> [Exercise instructions]:
Repeat exactly the lines of the entries below from the one with "D.carrier ∩ Metric.ball (D.pt" through the one with "D.carrier → ∃", both ends included, and nothing else.
The input Start Marker
import Summits.CriticalPhenomena.SAWScalingLimit.Theorems.SAWDefectDecoherenceBoundaryClosureRPickEngineWeakDbarSum
import Summits.CriticalPhenomena.SAWScalingLimit.Theorems.SAWDefectDecoherenceBoundaryClosureRPickEngineWeakDbarLocal
import Summits.CriticalPhenomena.SAWScalingLimit.Theorems.SAWDefectDecoherenceBoundaryClosureRPickEngineRemark
import Literature.Probability.RandomPlanarGeometry.HexParafermionProofs

/-!
# Pick engine, STAGE 1 (S2): the weak `∂̄`-closure of the limit (`pickEngine_weakDbar`)

Support file for crux `BoundaryClosureR` (stmt-CriticalPhenomena-14004), line `pick-half-plane`,
stub `stub_pickEngine`.  Discharges hypothesis (S2) of `pickEngine_stage1`: for an admissible
family pinned at a flat root `x` (root family `e`, normaliser family `b`), the route node
`ConjugateClassNegligible` (the weak vanishing of the conjugate-class sums for `C¹` tests; proved
from `DefectDecoherence` and `MassRatio` by `DecoherenceSynthesis`), the local `L¹` law at the
pinned root (the skeleton's `LocalL1Bound`, instantiated), and a weak limit `g₀` of the normalised
functionals `N_δ` along a mesh sequence `ns` for continuous compactly supported tests imply

  `∫ g₀ · ∂̄φ dA = 0`   for every smooth `φ` compactly supported in the carrier.

Mechanism (Duminil-Copin–Smirnov 2012, §3, summation by parts): DCS Lemma 1 (the vertex
relations of the critical observable, `DuminilCopinSmirnov2012_lemma1_holds`) summed against the
weights `φ(δ c_v)` and regrouped by edges (`…PickEngineStarRegrouping`), Taylor at the scaled
midpoints with the cube identity `a³ = b³ = c³` of the honeycomb (`…PickEngineWeakDbarLocal`)
and the resulting `O(δ · mass)` bound (`…PickEngineWeakDbarSum`): along `ns`,
`(1/3) N(∂̄φ) + 3a³ · CC(∂φ) → 0`, while `N(∂̄φ) → ∫ ∂̄φ g₀` (weak limit, `∂̄φ` is a continuous
test) and `CC(∂φ) → 0` (`ConjugateClassNegligible` at the re-marked domain with first marked
point `x`, `exists_dobrushinDomain_pt_zero_eq`, test `∂φ ∈ C¹_c`).  Hence `∫ ∂̄φ g₀ = 0`.
-/

noncomputable section

open scoped Topology ComplexConjugate ContDiff
open Filter Set Metric Complex MeasureTheory
open Literature.Probability.LatticeModels Literature.Probability.RandomPlanarGeometry
open Literature.Probability.RandomPlanarGeometry.SAW
open Literature.Barriers.CriticalPhenomena Literature.Barriers.CriticalPhenomena.HexGreen
open Literature.Barriers.CriticalPhenomena.HexKernel (vecA term)
open Literature.Analysis.Complex (dbarAlong dbarAlong_one dbarAlong_eq_zero_of_notMem_tsupport)
open Summit.CriticalPhenomena.SAWScalingLimit.Theses.SAWDefectDecoherence

namespace Summit.CriticalPhenomena.SAWScalingLimit.Theorems.PickHalfPlane.Engine

/-- `∂̄φ` of a smooth function is continuous. [folklore] -/
theorem continuous_dbarAlong_one {φ : ℂ → ℂ} (hφ : ContDiff ℝ ∞ φ) : Continuous (dbarAlong 1 φ) := by
  have hc : Continuous (fderiv ℝ φ) := hφ.continuous_fderiv (by simp)
  have : dbarAlong 1 φ = fun z => (2 : ℂ)⁻¹ • (fderiv ℝ φ z 1 + I • fderiv ℝ φ z I) := by
    ext z; rw [dbarAlong_one]
  rw [this]
  exact ((hc.clm_apply continuous_const).add
    ((hc.clm_apply continuous_const).const_smul I)).const_smul ((2 : ℂ)⁻¹)

/-- `∂φ = ½(φₓ - iφ_y)` of a smooth function is `C¹`. [folklore] -/
theorem contDiff_one_dAlong {φ : ℂ → ℂ} (hφ : ContDiff ℝ ∞ φ) :
    ContDiff ℝ 1 fun z => (2 : ℂ)⁻¹ * (fderiv ℝ φ z 1 - I * fderiv ℝ φ z I) := by
  have hD : ContDiff ℝ 1 (fderiv ℝ φ) := hφ.fderiv_right (by norm_cast)
  have h1 : ContDiff ℝ 1 fun z => fderiv ℝ φ z 1 :=
    (ContinuousLinearMap.apply ℝ ℂ (1 : ℂ)).contDiff.comp hD
  have hI : ContDiff ℝ 1 fun z => fderiv ℝ φ z I :=
    (ContinuousLinearMap.apply ℝ ℂ I).contDiff.comp hD
  exact contDiff_const.mul (h1.sub (contDiff_const.mul hI))

/-- A function vanishing off a compact set has compact support contained in it (when the set is
closed). [folklore] -/
theorem tsupport_subset_of_eq_zero {ψ : ℂ → ℂ} {K : Set ℂ} (hK : IsClosed K)
    (h : ∀ z, z ∉ K → ψ z = 0) : tsupport ψ ⊆ K :=
  closure_minimal (fun z hz => by by_contra hzK; exact hz (h z hzK)) hK

/-- **The weak `∂̄`-closure of the limit (registered sub-goal `pickEngine_weakDbar` of stub
`stub_pickEngine`; discharges (S2) of `pickEngine_stage1`).** For an admissible family pinned at a
flat root `x ≠ D.pt 1` (binders: the skeleton's `AdmissibleFamily D ρ Λ m b` and
`PinnedFlatRoot D Λ b x e r mr`, unfolded), the route's `ConjugateClassNegligible`, the local `L¹`
law at the root family `e` (the skeleton's `LocalL1Bound` instantiated), and a weak limit `g₀` of
the normalised functionals along a mesh sequence `ns → 0⁺` for continuous compactly supported
tests: `∫ g₀ ∂̄φ = 0` for every smooth `φ` compactly supported in the carrier. [folklore] -/
theorem pickEngine_weakDbar :
    ConjugateClassNegligible →
    ∀ (D : DobrushinDomain) (ρ : ℝ) (Λ : ℝ → Finset HexVertex) (m : ℝ → ℤ)
      (b : ℝ → Sym2 HexVertex),
    (0 < ρ ∧
      D.carrier ∩ Metric.ball (D.pt 1) ρ = {z : ℂ | (D.pt 1).im < z.im} ∩ Metric.ball (D.pt 1) ρ ∧
      (∀ᶠ δ : ℝ in 𝓝[>] 0, hexDomainSimplyConnected (Λ δ) ∧ b δ ∈ hexDomainBoundary (Λ δ) ∧
        (hexGraph.induce ((Λ δ : Finset HexVertex) : Set HexVertex)).Preconnected ∧
        (∀ v ∈ Λ δ, (δ : ℂ) * hexCenter v ∈ D.carrier) ∧
        (∀ v : HexVertex, (δ : ℂ) * hexCenter v ∈ Metric.ball (D.pt 1) ρ →
          (v ∈ Λ δ ↔ m δ ≤ v.1 1))) ∧
      (∀ K : Set ℂ, IsCompact K → K ⊆ D.carrier →
        ∀ᶠ δ : ℝ in 𝓝[>] 0, ∀ v : HexVertex, (δ : ℂ) * hexCenter v ∈ K → v ∈ Λ δ) ∧
      Tendsto (fun δ : ℝ => (δ : ℂ) * hexMidpoint (b δ)) (𝓝[>] 0) (𝓝 (D.pt 1))) →
    ∀ (x : ℂ) (e : ℝ → Sym2 HexVertex) (r : ℝ) (mr : ℝ → ℤ),
    (0 < r ∧
      D.carrier ∩ Metric.ball x r = {z : ℂ | x.im < z.im} ∩ Metric.ball x r ∧
      (∀ᶠ δ : ℝ in 𝓝[>] 0, e δ ∈ hexDomainBoundary (Λ δ) ∧
        Nonempty (HexMidEdgeSAW (Λ δ) (e δ) (b δ)) ∧
        (∀ v : HexVertex, (δ : ℂ) * hexCenter v ∈ Metric.ball x r → (v ∈ Λ δ ↔ mr δ ≤ v.1 1))) ∧
      Tendsto (fun δ : ℝ => (δ : ℂ) * hexMidpoint (e δ)) (𝓝[>] 0) (𝓝 x)) →
    x ≠ D.pt 1 →
    (∀ K : Set ℂ, IsCompact K → K ⊆ D.carrier → ∃ C : ℝ, ∀ᶠ δ : ℝ in 𝓝[>] 0,
      δ ^ 2 * (∑ᶠ z ∈ {z : Sym2 HexVertex | z ∈ hexDomainMidEdges (Λ δ) ∧
          (δ : ℂ) * hexMidpoint z ∈ K},
        ‖hexParafermionicObservable (Λ δ) (e δ) hexCriticalFugacity (5 / 8) z‖) ≤
      C * ‖hexParafermionicObservable (Λ δ) (e δ) hexCriticalFugacity (5 / 8) (b δ)‖) →
    ∀ (ns : ℕ → ℝ), Tendsto ns atTop (𝓝[>] 0) → ∀ (g₀ : ℂ → ℂ),
    (∀ ψ : ℂ → ℂ, Continuous ψ → HasCompactSupport ψ → tsupport ψ ⊆ D.carrier →
      Tendsto (fun n => ((ns n : ℝ) : ℂ) ^ 2 * (∑ᶠ z ∈ hexDomainMidEdges (Λ (ns n)),
          ψ (((ns n : ℝ) : ℂ) * hexMidpoint z) *
            hexParafermionicObservable (Λ (ns n)) (e (ns n)) hexCriticalFugacity (5 / 8) z) /
        hexParafermionicObservable (Λ (ns n)) (e (ns n)) hexCriticalFugacity (5 / 8) (b (ns n)))
        atTop (𝓝 (∫ z, ψ z * g₀ z))) →
    ∀ φ : ℂ → ℂ, ContDiff ℝ ∞ φ → HasCompactSupport φ → tsupport φ ⊆ D.carrier →
      ∫ z, g₀ z * dbarAlong 1 φ z = 0 := by
  intro hCCN D ρ Λ m b hAF x e r mr hPR hx hL1 ns hns g₀ hweak φ hφ hφc hφD
  obtain ⟨hρ, hflat1, hadm, hexh, hb⟩ := hAF
  obtain ⟨hr, hflatx, hroot, he⟩ := hPR
  set F : ℝ → Sym2 HexVertex → ℂ := fun δ z =>
    hexParafermionicObservable (Λ δ) (e δ) hexCriticalFugacity (5 / 8) z with hFdef
  ---------------------------------------------------------------- the compact `K` and its thickening
  set K : Set ℂ := tsupport φ with hKdef
  have hK : IsCompact K := hφc
  obtain ⟨ε₀, hε₀, hKε⟩ := hK.exists_cthickening_subset_open D.isOpen hφD
  have hK' : IsCompact (Metric.cthickening ε₀ K) := hK.cthickening
  ---------------------------------------------------------------- the two derived test functions
  set ψ₁ : ℂ → ℂ := dbarAlong 1 φ with hψ₁
  set ψ₂ : ℂ → ℂ := fun z => (2 : ℂ)⁻¹ * (fderiv ℝ φ z 1 - I * fderiv ℝ φ z I) with hψ₂
  have hfdK : ∀ z, z ∉ K → fderiv ℝ φ z = 0 := fun z hz => by
    by_contra hne; exact hz (support_fderiv_subset ℝ (Function.mem_support.2 hne))
  have hψ₁K : ∀ z, z ∉ K → ψ₁ z = 0 := fun z hz => dbarAlong_eq_zero_of_notMem_tsupport hz
  have hψ₂K : ∀ z, z ∉ K → ψ₂ z = 0 := fun z hz => by simp [hψ₂, hfdK z hz]
  have hψ₁c : Continuous ψ₁ := continuous_dbarAlong_one hφ
  have hψ₁cs : HasCompactSupport ψ₁ := HasCompactSupport.intro hK hψ₁K
  have hψ₁s : tsupport ψ₁ ⊆ D.carrier := (tsupport_subset_of_eq_zero hK.isClosed hψ₁K).trans hφD
  have hψ₂d : ContDiff ℝ 1 ψ₂ := contDiff_one_dAlong hφ
  have hψ₂cs : HasCompactSupport ψ₂ := HasCompactSupport.intro hK hψ₂K
  have hψ₂s : tsupport ψ₂ ⊆ D.carrier := (tsupport_subset_of_eq_zero hK.isClosed hψ₂K).trans hφD
  ---------------------------------------------------------------- the three limits along `ns`
  -- (1) the weak limit at the continuous test `∂̄φ`
  have hN := hweak ψ₁ hψ₁c hψ₁cs hψ₁s
  -- (2) the conjugate-class sum at `∂φ`, through the re-marked domain
  obtain ⟨hxfr, -⟩ := mem_frontier_of_flat_piece D hr hflatx
  obtain ⟨D', hcar, h0, h1⟩ := exists_dobrushinDomain_pt_zero_eq D hxfr hx
  have hadm' : ∀ᶠ δ : ℝ in 𝓝[>] 0, hexDomainSimplyConnected (Λ δ) ∧
      e δ ∈ hexDomainBoundary (Λ δ) ∧ b δ ∈ hexDomainBoundary (Λ δ) ∧
      Nonempty (HexMidEdgeSAW (Λ δ) (e δ) (b δ)) ∧
      (hexGraph.induce ((Λ δ : Finset HexVertex) : Set HexVertex)).Preconnected ∧
      (∀ v ∈ Λ δ, (δ : ℂ) * hexCenter v ∈ D'.carrier) ∧
      (∀ v : HexVertex, (δ : ℂ) * hexCenter v ∈ Metric.ball (D'.pt 1) ρ →
        (v ∈ Λ δ ↔ m δ ≤ v.1 1)) := by
    filter_upwards [hadm, hroot] with δ hδ hδ'
    rw [hcar, h1]
    exact ⟨hδ.1, hδ'.1, hδ.2.1, hδ'.2.1, hδ.2.2.1, hδ.2.2.2.1, hδ.2.2.2.2⟩
  have hflat1' : D'.carrier ∩ Metric.ball (D'.pt 1) ρ =
      {z : ℂ | (D'.pt 1).im < z.im} ∩ Metric.ball (D'.pt 1) ρ := by rw [hcar, h1]; exact hflat1
  have hexh' : ∀ K : Set ℂ, IsCompact K → K ⊆ D'.carrier →
      ∀ᶠ δ : ℝ in 𝓝[>] 0, ∀ v : HexVertex, (δ : ℂ) * hexCenter v ∈ K → v ∈ Λ δ := by
    rw [hcar]; exact hexh
  have he' : Tendsto (fun δ : ℝ => (δ : ℂ) * hexMidpoint (e δ)) (𝓝[>] 0) (𝓝 (D'.pt 0)) := by
    rw [h0]; exact he
  have hb' : Tendsto (fun δ : ℝ => (δ : ℂ) * hexMidpoint (b δ)) (𝓝[>] 0) (𝓝 (D'.pt 1)) := by
    rw [h1]; exact hb
  have hψ₂s' : tsupport ψ₂ ⊆ D'.carrier := by rw [hcar]; exact hψ₂s
  have hCC0 := hCCN D' ρ Λ m e b ψ₂ hρ hflat1' hadm' hexh' he' hb' hψ₂d hψ₂cs hψ₂s'
  have hCC : Tendsto (fun n => ((ns n : ℝ) : ℂ) ^ 2 *
      (∑ᶠ p ∈ {p : HexVertex × HexVertex | s(p.1, p.2) ∈ hexDomainMidEdges (Λ (ns n)) ∧ p.1.2 = 0},
        ψ₂ (((ns n : ℝ) : ℂ) * hexMidpoint s(p.1, p.2)) * conj (hexCenter p.2 - hexCenter p.1) *
          F (ns n) s(p.1, p.2)) / F (ns n) (b (ns n))) atTop (𝓝 0) := hCC0.comp hns
  -- (3) the remainder: `O(ns n)` eventually
  have hφ2 : ContDiff ℝ 2 φ := hφ.of_le (by
    change ((2 : ℕ∞) : WithTop ℕ∞) ≤ ((⊤ : ℕ∞) : WithTop ℕ∞)
    exact WithTop.coe_le_coe.2 le_top)
  obtain ⟨C, hC0, hedge⟩ := pickEngine_edgeTaylor φ hφ2 hφc
  obtain ⟨C₁, hC₁⟩ := hL1 (Metric.cthickening ε₀ K) hK' hKε
  have hev : ∀ᶠ δ : ℝ in 𝓝[>] 0,
      ‖(1 / 3 : ℂ) * ((δ : ℂ) ^ 2 * (∑ᶠ z ∈ hexDomainMidEdges (Λ δ),
          ψ₁ ((δ : ℂ) * hexMidpoint z) * F δ z) / F δ (b δ)) +
        3 * vecA ^ 3 * ((δ : ℂ) ^ 2 * (∑ᶠ p ∈ {p : HexVertex × HexVertex |
            s(p.1, p.2) ∈ hexDomainMidEdges (Λ δ) ∧ p.1.2 = 0},
          ψ₂ ((δ : ℂ) * hexMidpoint s(p.1, p.2)) * conj (hexCenter p.2 - hexCenter p.1) *
            F δ s(p.1, p.2)) / F δ (b δ))‖ ≤ 2 * C * (max C₁ 0) * δ := by
    have hsmall : ∀ᶠ δ : ℝ in 𝓝[>] 0, δ < ε₀ := by
      have : Iio ε₀ ∈ 𝓝 (0 : ℝ) := Iio_mem_nhds hε₀
      exact mem_nhdsWithin_of_mem_nhds this
    have hpos : ∀ᶠ δ : ℝ in 𝓝[>] 0, 0 < δ := self_mem_nhdsWithin
    filter_upwards [hpos, hsmall, hadm, hroot, hexh _ hK' hKε, hC₁] with δ hδ hδε hδadm hδroot hδexh hδL1
    have hVR : SatisfiesVertexRelations (Λ δ) (F δ) :=
      (lemma1_iff.1 DuminilCopinSmirnov2012_lemma1_holds) (Λ δ) hδadm.1 (e δ) hδroot.1
    have hbound := pickEngine_weakDbarBound (Λ δ) (F δ) (b δ) φ K C δ ε₀ hVR subset_rfl hC0 hδ
      hδε.le hδexh (fun v w hv hw => hedge δ (F δ) v w hv hw)
    refine hbound.trans ?_
    -- `δ² · mass / ‖F b‖ ≤ max C₁ 0`
    have hmass : δ ^ 2 * (∑ᶠ z ∈ {z : Sym2 HexVertex | z ∈ hexDomainMidEdges (Λ δ) ∧
        (δ : ℂ) * hexMidpoint z ∈ Metric.cthickening ε₀ K}, ‖F δ z‖) / ‖F δ (b δ)‖ ≤ max C₁ 0 := by
      by_cases hFb : ‖F δ (b δ)‖ = 0
      · rw [hFb, div_zero]; exact le_max_right _ _
      · rw [div_le_iff₀ (lt_of_le_of_ne (norm_nonneg _) (Ne.symm hFb))]
        exact hδL1.trans (mul_le_mul_of_nonneg_right (le_max_left _ _) (norm_nonneg _))
    calc 2 * C * δ * (δ ^ 2 * (∑ᶠ z ∈ {z : Sym2 HexVertex | z ∈ hexDomainMidEdges (Λ δ) ∧
          (δ : ℂ) * hexMidpoint z ∈ Metric.cthickening ε₀ K}, ‖F δ z‖) / ‖F δ (b δ)‖)
        ≤ 2 * C * δ * max C₁ 0 := mul_le_mul_of_nonneg_left hmass (by positivity)
      _ = 2 * C * max C₁ 0 * δ := by ring
  -- along `ns`: the combination tends to `0`
  set Q : ℕ → ℂ := fun n => (1 / 3 : ℂ) * (((ns n : ℝ) : ℂ) ^ 2 *
      (∑ᶠ z ∈ hexDomainMidEdges (Λ (ns n)), ψ₁ (((ns n : ℝ) : ℂ) * hexMidpoint z) * F (ns n) z) /
        F (ns n) (b (ns n))) +
    3 * vecA ^ 3 * (((ns n : ℝ) : ℂ) ^ 2 * (∑ᶠ p ∈ {p : HexVertex × HexVertex |
        s(p.1, p.2) ∈ hexDomainMidEdges (Λ (ns n)) ∧ p.1.2 = 0},
      ψ₂ (((ns n : ℝ) : ℂ) * hexMidpoint s(p.1, p.2)) * conj (hexCenter p.2 - hexCenter p.1) *
        F (ns n) s(p.1, p.2)) / F (ns n) (b (ns n))) with hQ
  have hQ0 : Tendsto Q atTop (𝓝 0) := by
    rw [tendsto_zero_iff_norm_tendsto_zero]
    have hns0 : Tendsto ns atTop (𝓝 0) := hns.mono_right nhdsWithin_le_nhds
    have hmaj : Tendsto (fun n => 2 * C * max C₁ 0 * ns n) atTop (𝓝 0) := by
      simpa using hns0.const_mul (2 * C * max C₁ 0)
    refine squeeze_zero' (Eventually.of_forall fun n => norm_nonneg _) ?_ hmaj
    exact hns.eventually hev
  -- and to `(1/3) ∫ ∂̄φ g₀ + 3a³ · 0`
  have hQ1 : Tendsto Q atTop (𝓝 ((1 / 3 : ℂ) * (∫ z, ψ₁ z * g₀ z) + 3 * vecA ^ 3 * 0)) :=
    (hN.const_mul (1 / 3 : ℂ)).add (hCC.const_mul (3 * vecA ^ 3))
  have hlim := tendsto_nhds_unique hQ1 hQ0
  rw [mul_zero, add_zero, mul_eq_zero] at hlim
  rcases hlim with h3 | hI
  · norm_num at h3
  · rw [← hI]
    refine integral_congr_ae (Eventually.of_forall fun z => ?_)
    show g₀ z * dbarAlong 1 φ z = ψ₁ z * g₀ z
    rw [hψ₁, mul_comm]

end Summit.CriticalPhenomena.SAWScalingLimit.Theorems.PickHalfPlane.Engine

end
The input End Marker
> [Exercise response]:
      D.carrier ∩ Metric.ball (D.pt 1) ρ = {z : ℂ | (D.pt 1).im < z.im} ∩ Metric.ball (D.pt 1) ρ ∧
      (∀ᶠ δ : ℝ in 𝓝[>] 0, hexDomainSimplyConnected (Λ δ) ∧ b δ ∈ hexDomainBoundary (Λ δ) ∧
        (hexGraph.induce ((Λ δ : Finset HexVertex) : Set HexVertex)).Preconnected ∧
        (∀ v ∈ Λ δ, (δ : ℂ) * hexCenter v ∈ D.carrier) ∧
        (∀ v : HexVertex, (δ : ℂ) * hexCenter v ∈ Metric.ball (D.pt 1) ρ →
          (v ∈ Λ δ ↔ m δ ≤ v.1 1))) ∧
      (∀ K : Set ℂ, IsCompact K → K ⊆ D.carrier →
        ∀ᶠ δ : ℝ in 𝓝[>] 0, ∀ v : HexVertex, (δ : ℂ) * hexCenter v ∈ K → v ∈ Λ δ) ∧
      Tendsto (fun δ : ℝ => (δ : ℂ) * hexMidpoint (b δ)) (𝓝[>] 0) (𝓝 (D.pt 1))) →
    ∀ (x : ℂ) (e : ℝ → Sym2 HexVertex) (r : ℝ) (mr : ℝ → ℤ),
    (0 < r ∧
      D.carrier ∩ Metric.ball x r = {z : ℂ | x.im < z.im} ∩ Metric.ball x r ∧
      (∀ᶠ δ : ℝ in 𝓝[>] 0, e δ ∈ hexDomainBoundary (Λ δ) ∧
        Nonempty (HexMidEdgeSAW (Λ δ) (e δ) (b δ)) ∧
        (∀ v : HexVertex, (δ : ℂ) * hexCenter v ∈ Metric.ball x r → (v ∈ Λ δ ↔ mr δ ≤ v.1 1))) ∧
      Tendsto (fun δ : ℝ => (δ : ℂ) * hexMidpoint (e δ)) (𝓝[>] 0) (𝓝 x)) →
    x ≠ D.pt 1 →
    (∀ K : Set ℂ, IsCompact K → K ⊆ D.carrier → ∃ C : ℝ, ∀ᶠ δ : ℝ in 𝓝[>] 0,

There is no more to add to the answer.